Kernel Optimization for Support Vector Machines: Application to Speaker Verification
Hatch, Andrew Oliver
Technical Report Identifier: EECS-2006-187
December 18, 2006
Abstract: In this dissertation, we examine the problem of kernel optimization for binary classification tasks where the training data are partitioned into multiple, disjoint classes. The dissertation focuses specifically on the field of speaker verification, which can be framed as a one-versus-all (OVA) decision task involving a target speaker and a set of impostor speakers.
The main result of this dissertation is a new framework for optimizing generalized linear kernels of the form, k(x1,x2) = x^T/1 Rx2, where x1 and x2 are input feature vectors, and R is a positive semidefinite parameter matrix. Our framework is based on using first and second-order statistics from each class (i.e., speaker) in the data to construct an upper bound on classification error in a linear classifier. Minimizing this bound leads directly to a new, modified formulation of the 1-norm, soft-margin support vector machine (SVM). This modified formulation is identical to the conventional SVM developed by Vapnik, except that it implicitly prescribes a solution for the R parameter matrix in a generalized linear kernel. We refer to this new, modified SVM formulation as the "adaptive, multicluster SVM" (AMC-SVM). Unlike most other kernel learning techniques in the literature, the AMC-SVM uses information about clusters that reside within the given target and impostor data to obtain tighter bounds on classification error than those obtained in conventional SVM-based approaches. This use of cluster information makes the AMC-SVM particularly well-suited to tasks that involve binary classification of multiclass data -- for example, the speaker verification task -- where each class (i.e., speaker) can be treated as a separate cluster.

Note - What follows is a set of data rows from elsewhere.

import Summits.BirchSwinnertonDyer.BirchSwinnertonDyer.Theorems.SylvesterTwoHeegnerIndexUpperOffV0DescentDefectClaimB
import HarnessLib

/-!
# K7t crux `UpperOffV0HSY` (item 19581): Kolyvagin's descent modulo `p^M` without parity —
# Claim B in general and the annihilation theorem with defects

Third file of the parity-free abstract count (design and dictionary in
`…UpperOffV0DescentDefectClaimA`; Steps B/C in `…ClaimB`).  Here: Claim B for classes independent of
`x` in general (`claimB_indep_defect'`: `p^{2M₀+2δ+1} s = 0`, the socle configuration paid for by ONE
extra Čebotarev instance `hceb₁`), the splitting `s = k x + s'` (`exists_split`, verbatim port),
Claim B (`claimB_of_indep`), the eigen-decomposition at the price of the factor `2`
(`two_mul_pow_zsmul_mem_zmultiples`), and the assembled annihilation theorems
**`2 · p^{2M₀+2δ} · Sel ⊆ ℤ x`** (`descent_defect`, socle hypothesis) and
**`2 · p^{2M₀+2δ+1} · Sel ⊆ ℤ x`** (`descent_defect'`).  At `p = 2`, `δ = 1` these are the generic
2-adic Kolyvagin EXPONENT bounds `2^{2M₀+3}` / `2^{2M₀+4}` that steps (d)(e) of line `offv0-kolyvagin2`
can feed — the typed distance to the crux's sharp ORDER bound `2M₀` (no source; B14 = O12 open as a
class).  Route `SylvesterTwoHeegnerIndex` (cell bsd-cm, rung K7t); pure algebra, no definition, no
named fact.
-/

noncomputable section

open scoped Classical

set_option autoImplicit false
set_option linter.dupNamespace false

namespace Summit.BirchSwinnertonDyer.BirchSwinnertonDyer.Theorems.SylvesterTwoUpper.DescentDefect

open Literature.NumberTheory.EllipticCurves.KolyvaginDescent

variable {V : Type*} [AddCommGroup V] {p M : ℕ}
variable {Pl : Type*} {M₀ δ : ℕ} {τ : V →+ V} {Sel : AddSubgroup V} {Loc : Pl → AddSubgroup V}
  {Kol : ℕ → Prop} {pl : ℕ → Pl} {Dv : Pl → ℕ → Prop} {A : ℕ → AddSubgroup V} {x : V} {ε : ℤ}
  {c : ℕ → V}
import Summits.QuantumFields.QCD.Theorems.TransparentRPWallLabelledConeChainDensityKinematics

/-!
PROVENANCE.  Strategist-written candidate proof (planner-cstrat-stmt-QuantumFields-9910-r1-0, 2026-08-17; tree copy
`Summits/QuantumFields/QCD/Cruxes/LabelledPlanarSpectralCone/Proof.lean`, 1499 lines, lean check rc 0 / 0 sorries / 0 warnings
against the tree of 2026-08-28), landed VERBATIM in ≤ 400-line parts under `Theorems/` by width seat ym-t4-w17 g0 (free hands):
parts `…LabelledConeDiscSections` (X₁), `…LabelledConeChainDensity{Kinematics,Sector,OneGap,}` (X₂), `…LabelledPlanarSpectralConeSplit`
(glue), and the by-name closers `…Holds`.  Statements are INLINE (no route import), so these parts are route-independent.
-/

noncomputable section

namespace Summit.QuantumFields.QCD.Theorems.LabelledConeChainDensityProof

open MeasureTheory Complex Set Filter
open scoped InnerProductSpace SchwartzMap ComplexConjugate Topology
open Literature.MathematicalPhysics.QuantumLattice Literature.MathematicalPhysics.AQFT
  Literature.MathematicalPhysics.QuantumFieldTheory
open Summit.QuantumFields.YangMills.Cruxes.PlanarSpectralCone.PositivityDiscToOperatorCone
open Summit.QuantumFields.YangMills.Cruxes.PlanarSpectralCone.PositivityDiscToOperatorCone.OneGap
open Literature.Analysis.Complex



namespace OneGapL

/-! ### C. The sector extension of the labelled Gram kernel, the holomorphic stretching, one gap -/

open Literature.MathematicalPhysics.QuantumFieldTheory.LogSlot
  Literature.MathematicalPhysics.QuantumFieldTheory.OSEnvelope Literature.Analysis.Complex in
/-- **The labelled Gram kernel of the one-gap stretching continues holomorphically to the two-slot
sector region of opening `π/2`** (port of `OneGap.exists_sector_extension`). -/
theorem exists_sector_extension_labelled {ι : Type} (S : LabelledSchwingerFamily ι (EuclideanSpace ℝ (Fin 4)))
    (h : OSReconstructionNoE1 S) {k l : ℕ} (κ : Fin (k + l) → ι)
    {P : 𝓢((Fin k → (EuclideanSpace ℝ (Fin 4))), ℂ)} {Q : 𝓢((Fin l → (EuclideanSpace ℝ (Fin 4))), ℂ)} {T : ℝ}
    (hP : IsTimeOrdered P) (hQ : IsTimeOrdered Q)
    (hPT : tsupport (P : (Fin k → (EuclideanSpace ℝ (Fin 4))) → ℂ) ⊆ {x | ∀ i, x i 0 < T})
    (hQT : tsupport (Q : (Fin l → (EuclideanSpace ℝ (Fin 4))) → ℂ) ⊆ {x | ∀ i, T < x i 0})
    (hT : 0 ≤ T) :
    ∃ G : (Fin 2 → ℂ) → ℂ, DifferentiableOn ℂ G (Literature.Analysis.Complex.sectorRegion 1 (Real.pi / 2)) ∧
      ∀ u : Fin 2 → ℝ, (∀ j, 0 < u j) → G (fun j => (u j : ℂ)) =
        S ((k + l) + (k + l)) (Fin.append (κ ∘ Fin.rev) κ)
          ((osAdjoint (P.appendTensor (translateMulti (SchwingerFamily.timeVec (u 0)) Q))).appendTensor
            (P.appendTensor (translateMulti (SchwingerFamily.timeVec (u 1)) Q))) := by
  -- label strings of the fixed vector and of the re-centred vectors
  set κQ : Fin l → ι := fun j => κ (Fin.natAdd k j) with hκQ
  set κR : Fin (k + (k + l)) → ι := Fin.append ((fun i : Fin k => κ (Fin.castAdd l i)) ∘ Fin.rev) κ with hκR
  -- the fixed vector `Ψ' = Ψ^{κ_Q}_{Q_{-T}}` and the re-centred vectors `V σ = Ψ^{κ_R}_{R(σ⁺)}`
  set Ψ' : h.Hilbert := h.fieldVec l κQ (translateMulti (SchwingerFamily.timeVec (-T)) Q)
    (isTimeOrdered_lower hQ hQT) with hΨ'
  have hRto : ∀ σ : ℝ, IsTimeOrdered (translateMulti (SchwingerFamily.timeVec T)
      ((osAdjoint P).appendTensor (P.appendTensor (translateMulti (SchwingerFamily.timeVec (max σ 0)) Q)))) :=
    fun σ => isTimeOrdered_recentre hP hQ hPT hQT hT (le_max_right σ 0)
  set V : ℝ → h.Hilbert := fun σ => h.fieldVec (k + (k + l)) κR
    (translateMulti (SchwingerFamily.timeVec T)
      ((osAdjoint P).appendTensor (P.appendTensor (translateMulti (SchwingerFamily.timeVec (max σ 0)) Q))))
    (hRto σ) with hV
  have hFto : ∀ σ : ℝ, IsTimeOrdered (P.appendTensor (translateMulti (SchwingerFamily.timeVec (max σ 0)) Q)) :=
    fun σ => isTimeOrdered_stretch hP hQ hPT hQT (le_max_right σ 0)
  -- the slot functions
  choose φ0 hφ0d hφ0r hφ0b using fun σ : ℝ => exists_holo_inner_transfer h Ψ' (V σ)
  choose φ1 hφ1d hφ1r hφ1b using fun σ : ℝ => exists_holo_inner_transfer h (V σ) Ψ'
  -- temperedness constants
  obtain ⟨CK, pK, hCK, hK⟩ := exists_norm_kernel_le' (S ((k + l) + (k + l)) (Fin.append (κ ∘ Fin.rev) κ)) P Q
  obtain ⟨CR, pR, hCR, hR⟩ := exists_norm_recentre_sq_le'
    (S ((k + (k + l)) + (k + (k + l))) (Fin.append (κR ∘ Fin.rev) κR)) P Q T
  -- the norm of `V σ` grows polynomially
  have hVn : ∀ σ : ℝ, ‖V σ‖ ≤ (1 + CR) * (1 + |σ|) ^ pR := by
    intro σ
    have hsq : ‖V σ‖ ^ 2 ≤ CR * (1 + |σ|) ^ pR := by
      rw [hV, norm_fieldVec_sq]
      refine (Complex.re_le_norm _).trans ((hR (max σ 0)).trans ?_)
      have hm : |max σ 0| ≤ |σ| := by
        rw [abs_of_nonneg (le_max_right σ 0)]
        exact max_le (le_abs_self σ) (abs_nonneg σ)
      exact mul_le_mul_of_nonneg_left (pow_le_pow_left₀ (by positivity) (by linarith) pR) hCR
    have h1 : (1 : ℝ) ≤ (1 + |σ|) ^ pR := one_le_pow₀ (by linarith [abs_nonneg σ])
    calc ‖V σ‖ ≤ 1 + ‖V σ‖ ^ 2 := le_one_add_sq _
      _ ≤ 1 + CR * (1 + |σ|) ^ pR := by linarith
      _ ≤ (1 + CR) * (1 + |σ|) ^ pR := by nlinarith
  -- `V` is continuous
  have hVc : Continuous V := by
    have hRc : Continuous fun σ : ℝ => translateMulti (SchwingerFamily.timeVec T)
        ((osAdjoint P).appendTensor (P.appendTensor (translateMulti (SchwingerFamily.timeVec (max σ 0)) Q))) := by
      have h1 : Continuous fun σ : ℝ => P.appendTensor (translateMulti (SchwingerFamily.timeVec (max σ 0)) Q) :=
        (continuous_stretch P Q).comp (continuous_id.max continuous_const)
      exact (translateMulti (SchwingerFamily.timeVec (d := 4) T)).continuous.comp
        (continuous_appendTensor.comp (continuous_const.prodMk h1))
    exact continuous_iff_continuousAt.2 fun σ₀ =>
      tendsto_fieldVec h κR hRto (hRto σ₀) (hRc.tendsto σ₀)
  -- continuity of the slot functions in the real parameter
  have hc0 : ∀ τ : ℂ, 0 < τ.re → Continuous fun σ : ℝ => φ0 σ τ := by
    intro τ hτ
    refine continuous_iff_continuousAt.2 fun σ₀ => ?_
    rw [ContinuousAt, tendsto_iff_norm_sub_tendsto_zero]
    refine squeeze_zero (fun σ => norm_nonneg _) (fun σ => norm_holo_inner_transfer_sub_right_le h Ψ'
      (V σ) (V σ₀) (hφ0d σ) (hφ0d σ₀) (hφ0r σ) (hφ0r σ₀) hτ) ?_
    have h1 : Tendsto (fun σ => V σ - V σ₀) (𝓝 σ₀) (𝓝 0) := by
      simpa using (hVc.tendsto σ₀).sub_const (V σ₀)
    simpa using (tendsto_const_nhds (x := 2 * ‖Ψ'‖)).mul h1.norm
  have hc1 : ∀ τ : ℂ, 0 < τ.re → Continuous fun σ : ℝ => φ1 σ τ := by
    intro τ hτ
    refine continuous_iff_continuousAt.2 fun σ₀ => ?_
    rw [ContinuousAt, tendsto_iff_norm_sub_tendsto_zero]
    refine squeeze_zero (fun σ => norm_nonneg _) (fun σ => norm_holo_inner_transfer_sub_left_le h
      (V σ) (V σ₀) Ψ' (hφ1d σ) (hφ1d σ₀) (hφ1r σ) (hφ1r σ₀) hτ) ?_
    have h1 : Tendsto (fun σ => V σ - V σ₀) (𝓝 σ₀) (𝓝 0) := by
      simpa using (hVc.tendsto σ₀).sub_const (V σ₀)
    simpa using (h1.norm.const_mul 2).mul (tendsto_const_nhds (x := ‖Ψ'‖))
  -- the kernel at nonnegative real points is the inner product of the stretched field vectors
  have hKreal : ∀ a b : ℝ, ∀ (ha : 0 ≤ a) (hb : 0 ≤ b),
      S ((k + l) + (k + l)) (Fin.append (κ ∘ Fin.rev) κ)
        ((osAdjoint (P.appendTensor (translateMulti (SchwingerFamily.timeVec a) Q))).appendTensor
          (P.appendTensor (translateMulti (SchwingerFamily.timeVec b) Q))) =
      ⟪h.fieldVec (k + l) κ _ (isTimeOrdered_stretch hP hQ hPT hQT ha),
        h.fieldVec (k + l) κ _ (isTimeOrdered_stretch hP hQ hPT hQT hb)⟫_ℂ := by
    intro a b ha hb
    rw [inner_fieldVec_fieldVec']
  -- the slot functions at real points: the re-centred pairing identity
  have hreal0 : ∀ (σ : ℝ) (hσ : 0 < σ) (x : ℝ) (hx : 0 < x), φ0 σ x =
      S ((k + l) + (k + l)) (Fin.append (κ ∘ Fin.rev) κ)
        ((osAdjoint (P.appendTensor (translateMulti (SchwingerFamily.timeVec x) Q))).appendTensor
          (P.appendTensor (translateMulti (SchwingerFamily.timeVec σ) Q))) := by
    intro σ hσ x hx
    rw [hφ0r σ x hx, hKreal x σ hx.le hσ.le, inner_stretch_eq_labelled S h κ P Q T hx.le _ _
      (isTimeOrdered_lower hQ hQT) (isTimeOrdered_recentre hP hQ hPT hQT hT hσ.le), hV]
    congr 2
    exact fieldVec_congr h _ (by rw [max_eq_left hσ.le]) _ _
  have hreal1 : ∀ (σ : ℝ) (hσ : 0 < σ) (x : ℝ) (hx : 0 < x), φ1 σ x =
      S ((k + l) + (k + l)) (Fin.append (κ ∘ Fin.rev) κ)
        ((osAdjoint (P.appendTensor (translateMulti (SchwingerFamily.timeVec σ) Q))).appendTensor
          (P.appendTensor (translateMulti (SchwingerFamily.timeVec x) Q))) := by
    intro σ hσ x hx
    rw [hφ1r σ x hx, ← h.inner_transfer_left, ← inner_conj_symm, hKreal σ x hσ.le hx.le,
      ← inner_conj_symm (h.fieldVec (k + l) _ _ _), inner_stretch_eq_labelled S h κ P Q T hx.le _ _
      (isTimeOrdered_lower hQ hQT) (isTimeOrdered_recentre hP hQ hPT hQT hT hσ.le), hV]
    congr 3
    exact fieldVec_congr h _ (by rw [max_eq_left hσ.le]) _ _
  -- the data
  set Kfun : (Fin 2 → ℝ) → ℂ := fun u =>
    S ((k + l) + (k + l)) (Fin.append (κ ∘ Fin.rev) κ)
      ((osAdjoint (P.appendTensor (translateMulti (SchwingerFamily.timeVec (u 0)) Q))).appendTensor
        (P.appendTensor (translateMulti (SchwingerFamily.timeVec (u 1)) Q))) with hKfun
  set E : Fin 2 → (Fin 1 → ℝ) → ℂ → ℂ := ![fun u' τ => φ0 (u' 0) τ, fun u' τ => φ1 (u' 0) τ] with hE
  have hnQ : 0 ≤ ‖Ψ'‖ := norm_nonneg _
  have hdata : IsSectorData (Real.pi / 2) Kfun E (CK * 4 ^ pK) (pK + pR)
      (fun _ => 2 * ‖Ψ'‖ * (1 + CR) * 2 ^ pR) := by
    refine ⟨?_, by positivity, ?_, ?_, ?_, fun _ => by positivity, ?_, ?_⟩
    · -- continuity of the kernel on the open quadrant
      exact ((S ((k + l) + (k + l)) (Fin.append (κ ∘ Fin.rev) κ)).continuous.comp
        (continuous_kernelTest P Q)).continuousOn
    · -- polynomial bound of the kernel
      intro u hu
      have hne : ∀ j, ((u j : ℝ) : ℂ) ≠ 0 := fun j => by exact_mod_cast (hu j).ne'
      have hg1 : 1 ≤ gFactor (fun j => ((u j : ℝ) : ℂ)) := one_le_gFactor hne
      have hprod : (1 + |u 0|) * (1 + |u 1|) ≤ 4 * gFactor (fun j => ((u j : ℝ) : ℂ)) := by
        rw [gFactor_fin_two hu, abs_of_pos (hu 0), abs_of_pos (hu 1)]
        have h0 := one_add_le_two_mul_add_inv (hu 0)
        have h1 := one_add_le_two_mul_add_inv (hu 1)
        have h0' : (0 : ℝ) ≤ 1 + u 0 := by linarith [hu 0]
        have h1' : (0 : ℝ) ≤ u 1 + (u 1)⁻¹ := by have := inv_pos.2 (hu 1); linarith [hu 1]
        calc (1 + u 0) * (1 + u 1) ≤ (2 * (u 0 + (u 0)⁻¹)) * (2 * (u 1 + (u 1)⁻¹)) :=
              mul_le_mul h0 h1 (by linarith [hu 1]) (by linarith)
          _ = 4 * ((u 0 + (u 0)⁻¹) * (u 1 + (u 1)⁻¹)) := by ring
      calc ‖Kfun u‖ ≤ CK * ((1 + |u 0|) * (1 + |u 1|)) ^ pK := hK (u 0) (u 1)
        _ ≤ CK * (4 * gFactor (fun j => ((u j : ℝ) : ℂ))) ^ pK :=
            mul_le_mul_of_nonneg_left (pow_le_pow_left₀ (by positivity) hprod pK) hCK
        _ = CK * 4 ^ pK * gFactor (fun j => ((u j : ℝ) : ℂ)) ^ pK := by rw [mul_pow]; ring
        _ ≤ CK * 4 ^ pK * gFactor (fun j => ((u j : ℝ) : ℂ)) ^ (pK + pR) :=
            mul_le_mul_of_nonneg_left (gFactor_pow_le_pow hne (Nat.le_add_right _ _)) (by positivity)
    · -- continuity of the slots in the real parameter
      intro i τ hτ
      fin_cases i
      · simp only [hE, Fin.zero_eta, Fin.isValue, Matrix.cons_val_zero]
        exact ((hc0 τ hτ.1).comp (continuous_apply 0)).continuousOn
      · simp only [hE, Fin.mk_one, Fin.isValue, Matrix.cons_val_one, Matrix.cons_val_fin_one]
        exact ((hc1 τ hτ.1).comp (continuous_apply 0)).continuousOn
    · -- holomorphy of the slots
      intro i u' hu'
      fin_cases i
      · simpa [hE] using (hφ0d (u' 0)).mono fun τ hτ => hτ.1
      · simpa [hE] using (hφ1d (u' 0)).mono fun τ hτ => hτ.1
    · -- the slot bounds
      intro i c _ u' τ hu' hτ _
      have hne : ∀ j, ((u' j : ℝ) : ℂ) ≠ 0 := fun j => by exact_mod_cast (hu' j).ne'
      have hg1 : 1 ≤ gFactor (fun j => ((u' j : ℝ) : ℂ)) := one_le_gFactor hne
      have hτ1 : (1 : ℝ) ≤ ‖τ‖ + ‖τ‖⁻¹ := OSEnvelope.one_le_add_inv (norm_pos_iff.2 fun h0 => by
        rw [h0] at hτ; simp at hτ)
      have hgrow : (1 + |u' 0|) ^ pR ≤ 2 ^ pR * gFactor (fun j => ((u' j : ℝ) : ℂ)) ^ (pK + pR) := by
        have h1 : 1 + |u' 0| ≤ 2 * gFactor (fun j => ((u' j : ℝ) : ℂ)) := by
          rw [gFactor_fin_one hu', abs_of_pos (hu' 0)]
          exact one_add_le_two_mul_add_inv (hu' 0)
        calc (1 + |u' 0|) ^ pR ≤ (2 * gFactor (fun j => ((u' j : ℝ) : ℂ))) ^ pR :=
              pow_le_pow_left₀ (by positivity) h1 pR
          _ = 2 ^ pR * gFactor (fun j => ((u' j : ℝ) : ℂ)) ^ pR := mul_pow _ _ _
          _ ≤ 2 ^ pR * gFactor (fun j => ((u' j : ℝ) : ℂ)) ^ (pK + pR) :=
              mul_le_mul_of_nonneg_left (gFactor_pow_le_pow hne (Nat.le_add_left _ _)) (by positivity)
      have hVσ := hVn (u' 0)
      have key : 2 * ‖Ψ'‖ * ‖V (u' 0)‖ ≤
          2 * ‖Ψ'‖ * (1 + CR) * 2 ^ pR * gFactor (fun j => ((u' j : ℝ) : ℂ)) ^ (pK + pR) *
            (‖τ‖ + ‖τ‖⁻¹) ^ (pK + pR) := by
        have h2 : (1 : ℝ) ≤ (‖τ‖ + ‖τ‖⁻¹) ^ (pK + pR) := one_le_pow₀ hτ1
        calc 2 * ‖Ψ'‖ * ‖V (u' 0)‖ ≤ 2 * ‖Ψ'‖ * ((1 + CR) * (1 + |u' 0|) ^ pR) :=
              mul_le_mul_of_nonneg_left hVσ (by positivity)
          _ ≤ 2 * ‖Ψ'‖ * ((1 + CR) * (2 ^ pR * gFactor (fun j => ((u' j : ℝ) : ℂ)) ^ (pK + pR))) := by
              gcongr
          _ = 2 * ‖Ψ'‖ * (1 + CR) * 2 ^ pR * gFactor (fun j => ((u' j : ℝ) : ℂ)) ^ (pK + pR) * 1 := by ring
          _ ≤ 2 * ‖Ψ'‖ * (1 + CR) * 2 ^ pR * gFactor (fun j => ((u' j : ℝ) : ℂ)) ^ (pK + pR) *
              (‖τ‖ + ‖τ‖⁻¹) ^ (pK + pR) := by
              exact mul_le_mul_of_nonneg_left h2 (by positivity)
      fin_cases i
      · simp only [hE, Fin.zero_eta, Fin.isValue, Matrix.cons_val_zero]
        exact (norm_holo_inner_transfer_le h Ψ' (V (u' 0)) (hφ0d (u' 0)) (hφ0r (u' 0)) hτ).trans key
      · simp only [hE, Fin.mk_one, Fin.isValue, Matrix.cons_val_one, Matrix.cons_val_fin_one]
        refine (norm_holo_inner_transfer_le h (V (u' 0)) Ψ' (hφ1d (u' 0)) (hφ1r (u' 0)) hτ).trans ?_
        rw [show 2 * ‖V (u' 0)‖ * ‖Ψ'‖ = 2 * ‖Ψ'‖ * ‖V (u' 0)‖ by ring]
        exact key
    · -- the slots at real points
      intro i u' hu' x hx
      fin_cases i
      · simp only [hE, Fin.zero_eta, Fin.isValue, Matrix.cons_val_zero]
        rw [hreal0 (u' 0) (hu' 0) x hx, hKfun]
        simp [Fin.insertNth_zero']
      · simp only [hE, Fin.mk_one, Fin.isValue, Matrix.cons_val_one, Matrix.cons_val_fin_one]
        rw [hreal1 (u' 0) (hu' 0) x hx, hKfun]
        have h0 : (1 : Fin 2).succAbove (0 : Fin 1) = 0 := by decide
        have h0' : Fin.insertNth (α := fun _ : Fin 2 => ℝ) (1 : Fin 2) x u' 0 = u' 0 := by
          conv_lhs => rw [← h0]
          rw [Fin.insertNth_apply_succAbove]
        have h1' : Fin.insertNth (α := fun _ : Fin 2 => ℝ) (1 : Fin 2) x u' 1 = x := by
          simp
        simp only [h0', h1']
  obtain ⟨G, hGd, hGr⟩ := hdata.exists_extension (by positivity) le_rfl
  exact ⟨G, hGd, fun u hu => by rw [hGr u hu]⟩


/-! ### C2. The holomorphic `ℋ`-valued stretching and the one-gap conclusion (labelled) -/

end OneGapL

end Summit.QuantumFields.QCD.Theorems.LabelledConeChainDensityProof

end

In OVA training settings, we show that the AMC-SVM can, under certain conditions, be formulated to yield a single, fixed kernel function that applies universally to any choice of target speaker. Since this kernel function is linear, we can implement it by applying a single linear feature transformation to the input feature space. This feature transformation performs what we refer to as "within-class covariance normalization" (WCCN) on the input feature vectors. We describe a set of experiments where WCCN yields large reductions in classification error over other normalization techniques on a state-of-the-art SVM-based speaker verification system.